Your goal | When the line containing "simp only [Matrix.cons_val]" appears in the data below, begin copying there and stop only after the line containing "rw [ample_iff_four]".

Working data |
------------------------------------------------
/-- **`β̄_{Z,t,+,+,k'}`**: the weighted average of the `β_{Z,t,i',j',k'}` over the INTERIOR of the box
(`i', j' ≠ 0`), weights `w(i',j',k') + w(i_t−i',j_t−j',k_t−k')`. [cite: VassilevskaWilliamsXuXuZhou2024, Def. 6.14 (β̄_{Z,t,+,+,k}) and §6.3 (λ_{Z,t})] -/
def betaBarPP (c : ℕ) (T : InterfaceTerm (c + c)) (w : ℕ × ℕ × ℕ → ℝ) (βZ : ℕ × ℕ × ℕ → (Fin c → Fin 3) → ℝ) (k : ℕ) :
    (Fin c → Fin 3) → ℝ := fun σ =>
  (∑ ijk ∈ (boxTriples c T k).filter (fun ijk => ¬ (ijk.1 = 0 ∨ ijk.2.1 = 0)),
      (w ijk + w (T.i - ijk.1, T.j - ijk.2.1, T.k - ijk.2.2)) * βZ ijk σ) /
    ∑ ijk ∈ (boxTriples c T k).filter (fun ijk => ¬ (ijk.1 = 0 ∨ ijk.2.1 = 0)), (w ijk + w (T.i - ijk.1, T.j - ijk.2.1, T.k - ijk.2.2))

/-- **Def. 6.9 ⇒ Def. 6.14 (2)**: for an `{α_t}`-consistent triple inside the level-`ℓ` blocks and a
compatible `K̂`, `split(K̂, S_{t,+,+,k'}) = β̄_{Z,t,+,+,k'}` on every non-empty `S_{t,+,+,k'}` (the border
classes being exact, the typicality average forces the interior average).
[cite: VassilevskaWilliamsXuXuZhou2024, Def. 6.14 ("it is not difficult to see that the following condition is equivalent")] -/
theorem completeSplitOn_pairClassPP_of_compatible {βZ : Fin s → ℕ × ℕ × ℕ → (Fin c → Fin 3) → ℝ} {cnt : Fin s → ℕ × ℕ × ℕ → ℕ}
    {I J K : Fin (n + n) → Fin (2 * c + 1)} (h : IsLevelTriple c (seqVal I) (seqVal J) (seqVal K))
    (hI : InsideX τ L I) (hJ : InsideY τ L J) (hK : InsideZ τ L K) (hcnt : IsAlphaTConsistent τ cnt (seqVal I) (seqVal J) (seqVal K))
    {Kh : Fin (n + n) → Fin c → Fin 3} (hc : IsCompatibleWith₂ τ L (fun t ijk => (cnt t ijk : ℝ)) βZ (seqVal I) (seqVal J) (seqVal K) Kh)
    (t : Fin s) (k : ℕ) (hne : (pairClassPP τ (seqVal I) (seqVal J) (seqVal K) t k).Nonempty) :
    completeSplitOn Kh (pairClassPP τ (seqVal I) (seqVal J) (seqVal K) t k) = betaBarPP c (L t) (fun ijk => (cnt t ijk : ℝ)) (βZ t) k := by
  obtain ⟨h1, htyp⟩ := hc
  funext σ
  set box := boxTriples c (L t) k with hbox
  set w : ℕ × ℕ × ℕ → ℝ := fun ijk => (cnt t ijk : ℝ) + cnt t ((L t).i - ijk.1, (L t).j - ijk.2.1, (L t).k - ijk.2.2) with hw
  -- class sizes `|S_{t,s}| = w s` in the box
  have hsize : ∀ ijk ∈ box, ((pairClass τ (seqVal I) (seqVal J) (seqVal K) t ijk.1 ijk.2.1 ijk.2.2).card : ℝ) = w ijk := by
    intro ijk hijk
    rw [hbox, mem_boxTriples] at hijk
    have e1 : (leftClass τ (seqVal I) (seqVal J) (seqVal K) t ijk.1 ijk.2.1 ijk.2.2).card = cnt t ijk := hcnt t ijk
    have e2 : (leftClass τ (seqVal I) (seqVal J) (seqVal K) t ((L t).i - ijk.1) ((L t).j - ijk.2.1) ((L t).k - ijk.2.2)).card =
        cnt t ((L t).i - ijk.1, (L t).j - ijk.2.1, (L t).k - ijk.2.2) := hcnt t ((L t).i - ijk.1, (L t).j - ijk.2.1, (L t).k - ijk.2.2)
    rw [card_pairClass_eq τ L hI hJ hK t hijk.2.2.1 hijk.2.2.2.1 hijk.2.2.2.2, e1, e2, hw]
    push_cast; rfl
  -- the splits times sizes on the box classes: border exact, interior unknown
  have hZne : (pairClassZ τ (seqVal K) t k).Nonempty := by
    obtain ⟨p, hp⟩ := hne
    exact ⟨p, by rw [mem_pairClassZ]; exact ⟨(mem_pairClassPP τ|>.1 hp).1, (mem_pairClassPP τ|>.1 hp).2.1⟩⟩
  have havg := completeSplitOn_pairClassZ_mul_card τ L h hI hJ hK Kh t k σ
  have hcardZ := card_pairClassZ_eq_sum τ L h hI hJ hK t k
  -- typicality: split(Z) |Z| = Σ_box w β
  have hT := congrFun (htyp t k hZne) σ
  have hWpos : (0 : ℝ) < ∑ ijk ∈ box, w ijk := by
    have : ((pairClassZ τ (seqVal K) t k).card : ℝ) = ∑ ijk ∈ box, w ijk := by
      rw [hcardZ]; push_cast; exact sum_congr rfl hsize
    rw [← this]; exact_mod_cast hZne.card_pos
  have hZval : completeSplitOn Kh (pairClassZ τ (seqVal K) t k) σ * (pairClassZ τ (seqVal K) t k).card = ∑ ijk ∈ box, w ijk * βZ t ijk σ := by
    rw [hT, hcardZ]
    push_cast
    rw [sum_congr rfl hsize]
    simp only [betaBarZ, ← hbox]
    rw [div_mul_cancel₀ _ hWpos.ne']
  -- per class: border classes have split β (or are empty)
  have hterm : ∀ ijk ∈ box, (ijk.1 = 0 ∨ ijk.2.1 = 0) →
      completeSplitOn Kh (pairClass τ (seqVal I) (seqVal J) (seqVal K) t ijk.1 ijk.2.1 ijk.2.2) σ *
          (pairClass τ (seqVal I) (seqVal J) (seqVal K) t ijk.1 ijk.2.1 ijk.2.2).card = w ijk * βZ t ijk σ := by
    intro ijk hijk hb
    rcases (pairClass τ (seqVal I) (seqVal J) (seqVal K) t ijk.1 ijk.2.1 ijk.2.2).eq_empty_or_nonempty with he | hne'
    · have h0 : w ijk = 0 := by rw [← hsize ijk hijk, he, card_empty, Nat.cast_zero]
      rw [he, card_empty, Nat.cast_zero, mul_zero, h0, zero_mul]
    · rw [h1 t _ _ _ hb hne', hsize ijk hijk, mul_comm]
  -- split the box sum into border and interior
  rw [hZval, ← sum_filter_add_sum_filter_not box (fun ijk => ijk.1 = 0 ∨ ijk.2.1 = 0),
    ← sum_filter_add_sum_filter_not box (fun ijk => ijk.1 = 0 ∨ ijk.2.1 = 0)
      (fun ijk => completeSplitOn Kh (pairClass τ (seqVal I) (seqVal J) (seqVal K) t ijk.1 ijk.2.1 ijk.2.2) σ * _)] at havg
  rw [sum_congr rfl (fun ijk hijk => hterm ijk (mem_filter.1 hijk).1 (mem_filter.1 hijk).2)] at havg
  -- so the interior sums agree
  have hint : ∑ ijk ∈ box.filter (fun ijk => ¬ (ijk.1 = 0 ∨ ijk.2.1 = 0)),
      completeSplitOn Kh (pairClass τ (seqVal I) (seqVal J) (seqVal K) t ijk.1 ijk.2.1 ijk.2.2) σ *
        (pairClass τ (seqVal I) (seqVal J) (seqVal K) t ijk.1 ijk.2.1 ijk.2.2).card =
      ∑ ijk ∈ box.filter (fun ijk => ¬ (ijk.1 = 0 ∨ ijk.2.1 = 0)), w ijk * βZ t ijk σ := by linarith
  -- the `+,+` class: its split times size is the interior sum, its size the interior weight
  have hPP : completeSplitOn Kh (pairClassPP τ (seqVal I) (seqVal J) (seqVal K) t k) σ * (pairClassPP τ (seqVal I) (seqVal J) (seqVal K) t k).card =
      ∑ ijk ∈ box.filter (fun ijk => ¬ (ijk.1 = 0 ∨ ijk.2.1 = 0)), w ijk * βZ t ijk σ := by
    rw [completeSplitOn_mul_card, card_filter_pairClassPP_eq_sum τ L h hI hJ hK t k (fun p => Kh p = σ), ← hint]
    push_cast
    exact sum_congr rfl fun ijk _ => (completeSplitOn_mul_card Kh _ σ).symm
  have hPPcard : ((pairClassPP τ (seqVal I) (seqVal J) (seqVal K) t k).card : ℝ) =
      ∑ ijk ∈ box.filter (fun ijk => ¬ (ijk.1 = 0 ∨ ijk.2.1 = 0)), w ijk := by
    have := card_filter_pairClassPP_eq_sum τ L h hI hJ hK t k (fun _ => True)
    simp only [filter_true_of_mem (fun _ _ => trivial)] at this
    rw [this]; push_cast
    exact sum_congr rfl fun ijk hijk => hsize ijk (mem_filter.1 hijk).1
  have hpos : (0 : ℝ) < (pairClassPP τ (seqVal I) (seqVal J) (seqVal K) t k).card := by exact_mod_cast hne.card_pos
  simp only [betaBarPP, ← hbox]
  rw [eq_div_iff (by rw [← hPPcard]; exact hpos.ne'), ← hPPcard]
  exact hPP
------------------------------------------------
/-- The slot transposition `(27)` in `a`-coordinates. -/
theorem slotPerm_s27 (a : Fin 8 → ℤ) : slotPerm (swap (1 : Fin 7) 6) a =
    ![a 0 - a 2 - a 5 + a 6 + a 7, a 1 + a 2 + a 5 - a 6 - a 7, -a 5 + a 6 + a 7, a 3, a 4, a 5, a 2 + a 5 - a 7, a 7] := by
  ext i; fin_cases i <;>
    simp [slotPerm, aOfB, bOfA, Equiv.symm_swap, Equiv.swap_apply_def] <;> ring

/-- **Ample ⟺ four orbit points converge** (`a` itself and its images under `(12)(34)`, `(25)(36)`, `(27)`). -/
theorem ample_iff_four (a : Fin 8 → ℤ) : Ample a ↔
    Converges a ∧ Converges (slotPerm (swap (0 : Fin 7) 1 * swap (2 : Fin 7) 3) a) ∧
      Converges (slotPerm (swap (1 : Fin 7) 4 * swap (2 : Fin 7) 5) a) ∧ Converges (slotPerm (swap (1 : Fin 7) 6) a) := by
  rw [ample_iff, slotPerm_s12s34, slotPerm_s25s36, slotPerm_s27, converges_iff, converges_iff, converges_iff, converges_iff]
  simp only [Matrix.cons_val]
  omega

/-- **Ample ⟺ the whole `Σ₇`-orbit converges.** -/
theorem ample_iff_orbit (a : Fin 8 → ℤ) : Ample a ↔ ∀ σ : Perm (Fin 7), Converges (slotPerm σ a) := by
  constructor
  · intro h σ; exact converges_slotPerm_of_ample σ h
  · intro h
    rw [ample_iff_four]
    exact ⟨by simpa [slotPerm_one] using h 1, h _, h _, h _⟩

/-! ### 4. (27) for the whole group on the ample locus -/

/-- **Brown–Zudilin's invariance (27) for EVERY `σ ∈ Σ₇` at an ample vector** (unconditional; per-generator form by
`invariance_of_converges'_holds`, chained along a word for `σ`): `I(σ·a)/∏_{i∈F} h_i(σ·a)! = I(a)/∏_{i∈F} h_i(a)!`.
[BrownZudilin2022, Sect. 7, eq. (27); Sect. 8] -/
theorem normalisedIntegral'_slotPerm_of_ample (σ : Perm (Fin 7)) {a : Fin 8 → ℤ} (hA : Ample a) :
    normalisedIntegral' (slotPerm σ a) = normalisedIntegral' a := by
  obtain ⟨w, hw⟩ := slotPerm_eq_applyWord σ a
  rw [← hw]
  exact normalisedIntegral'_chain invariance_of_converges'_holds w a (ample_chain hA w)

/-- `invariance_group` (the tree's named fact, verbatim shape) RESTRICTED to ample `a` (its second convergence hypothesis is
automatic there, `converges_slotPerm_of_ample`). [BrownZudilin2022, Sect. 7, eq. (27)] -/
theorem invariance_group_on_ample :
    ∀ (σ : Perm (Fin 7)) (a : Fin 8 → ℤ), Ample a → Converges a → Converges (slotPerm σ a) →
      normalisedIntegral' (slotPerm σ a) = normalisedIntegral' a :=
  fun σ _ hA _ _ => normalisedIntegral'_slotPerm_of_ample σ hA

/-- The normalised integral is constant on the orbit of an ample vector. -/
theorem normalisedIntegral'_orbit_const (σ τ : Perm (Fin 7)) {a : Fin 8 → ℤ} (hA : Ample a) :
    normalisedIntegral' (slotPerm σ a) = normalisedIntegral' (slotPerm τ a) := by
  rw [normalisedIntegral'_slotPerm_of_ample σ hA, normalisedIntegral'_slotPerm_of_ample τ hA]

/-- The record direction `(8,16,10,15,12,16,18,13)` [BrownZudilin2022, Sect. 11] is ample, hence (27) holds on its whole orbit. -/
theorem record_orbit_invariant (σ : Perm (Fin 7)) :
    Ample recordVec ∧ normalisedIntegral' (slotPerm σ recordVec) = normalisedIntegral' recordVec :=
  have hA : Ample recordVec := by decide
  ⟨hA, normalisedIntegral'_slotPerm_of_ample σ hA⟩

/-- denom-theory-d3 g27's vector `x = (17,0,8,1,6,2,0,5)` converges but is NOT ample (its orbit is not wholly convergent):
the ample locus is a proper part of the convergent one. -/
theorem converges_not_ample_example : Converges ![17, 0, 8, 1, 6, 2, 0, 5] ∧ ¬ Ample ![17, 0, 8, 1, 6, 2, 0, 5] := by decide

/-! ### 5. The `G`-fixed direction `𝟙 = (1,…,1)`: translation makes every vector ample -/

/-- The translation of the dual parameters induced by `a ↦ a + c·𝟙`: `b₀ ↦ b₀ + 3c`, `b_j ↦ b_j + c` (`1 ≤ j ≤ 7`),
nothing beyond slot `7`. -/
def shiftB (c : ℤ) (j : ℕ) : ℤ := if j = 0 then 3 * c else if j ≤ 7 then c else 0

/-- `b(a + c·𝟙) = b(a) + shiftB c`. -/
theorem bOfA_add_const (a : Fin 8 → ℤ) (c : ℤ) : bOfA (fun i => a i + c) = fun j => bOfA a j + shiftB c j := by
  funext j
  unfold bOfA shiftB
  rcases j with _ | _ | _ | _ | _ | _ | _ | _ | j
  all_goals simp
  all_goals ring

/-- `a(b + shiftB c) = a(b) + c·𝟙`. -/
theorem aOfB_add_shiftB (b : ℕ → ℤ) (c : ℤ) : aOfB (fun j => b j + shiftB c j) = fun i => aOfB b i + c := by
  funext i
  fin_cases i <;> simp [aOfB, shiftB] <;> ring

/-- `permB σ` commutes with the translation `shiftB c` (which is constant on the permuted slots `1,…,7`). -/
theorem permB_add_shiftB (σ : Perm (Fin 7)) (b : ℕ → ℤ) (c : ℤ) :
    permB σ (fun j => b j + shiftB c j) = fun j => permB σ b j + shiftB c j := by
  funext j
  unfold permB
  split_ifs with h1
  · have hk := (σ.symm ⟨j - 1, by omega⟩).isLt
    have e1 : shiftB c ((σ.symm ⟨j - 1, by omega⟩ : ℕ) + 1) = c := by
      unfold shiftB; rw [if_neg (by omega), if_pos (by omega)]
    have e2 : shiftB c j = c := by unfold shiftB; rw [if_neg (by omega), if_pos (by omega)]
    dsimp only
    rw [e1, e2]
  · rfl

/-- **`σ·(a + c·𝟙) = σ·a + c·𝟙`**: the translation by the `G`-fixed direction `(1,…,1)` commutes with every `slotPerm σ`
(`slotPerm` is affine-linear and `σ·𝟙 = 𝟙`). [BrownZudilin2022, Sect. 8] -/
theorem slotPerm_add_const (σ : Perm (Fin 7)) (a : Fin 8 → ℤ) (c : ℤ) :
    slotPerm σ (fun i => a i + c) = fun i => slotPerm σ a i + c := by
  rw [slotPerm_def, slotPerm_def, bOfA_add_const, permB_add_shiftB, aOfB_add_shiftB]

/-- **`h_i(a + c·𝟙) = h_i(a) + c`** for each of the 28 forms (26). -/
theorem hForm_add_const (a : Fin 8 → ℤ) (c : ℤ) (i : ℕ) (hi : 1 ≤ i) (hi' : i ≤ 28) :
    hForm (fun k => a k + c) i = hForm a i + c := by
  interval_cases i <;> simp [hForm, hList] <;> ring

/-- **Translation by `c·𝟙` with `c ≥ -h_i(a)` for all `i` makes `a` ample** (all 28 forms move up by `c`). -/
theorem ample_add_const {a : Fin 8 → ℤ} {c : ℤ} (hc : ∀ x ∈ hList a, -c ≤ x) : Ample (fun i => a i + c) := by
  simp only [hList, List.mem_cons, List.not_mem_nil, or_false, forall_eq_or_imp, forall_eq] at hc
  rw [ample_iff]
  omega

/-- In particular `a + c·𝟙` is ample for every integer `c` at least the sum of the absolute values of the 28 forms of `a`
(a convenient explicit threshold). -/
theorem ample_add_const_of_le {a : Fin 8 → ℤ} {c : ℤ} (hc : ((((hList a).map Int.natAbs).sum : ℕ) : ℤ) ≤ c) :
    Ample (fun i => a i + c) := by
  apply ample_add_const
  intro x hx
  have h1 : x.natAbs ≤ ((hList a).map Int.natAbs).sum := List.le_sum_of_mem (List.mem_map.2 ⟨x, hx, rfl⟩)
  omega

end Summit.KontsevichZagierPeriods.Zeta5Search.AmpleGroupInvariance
------------------------------------------------
Answer area |
  simp only [Matrix.cons_val]
  omega

/-- **Ample ⟺ the whole `Σ₇`-orbit converges.** -/
theorem ample_iff_orbit (a : Fin 8 → ℤ) : Ample a ↔ ∀ σ : Perm (Fin 7), Converges (slotPerm σ a) := by
  constructor
  · intro h σ; exact converges_slotPerm_of_ample σ h
  · intro h
    rw [ample_iff_four]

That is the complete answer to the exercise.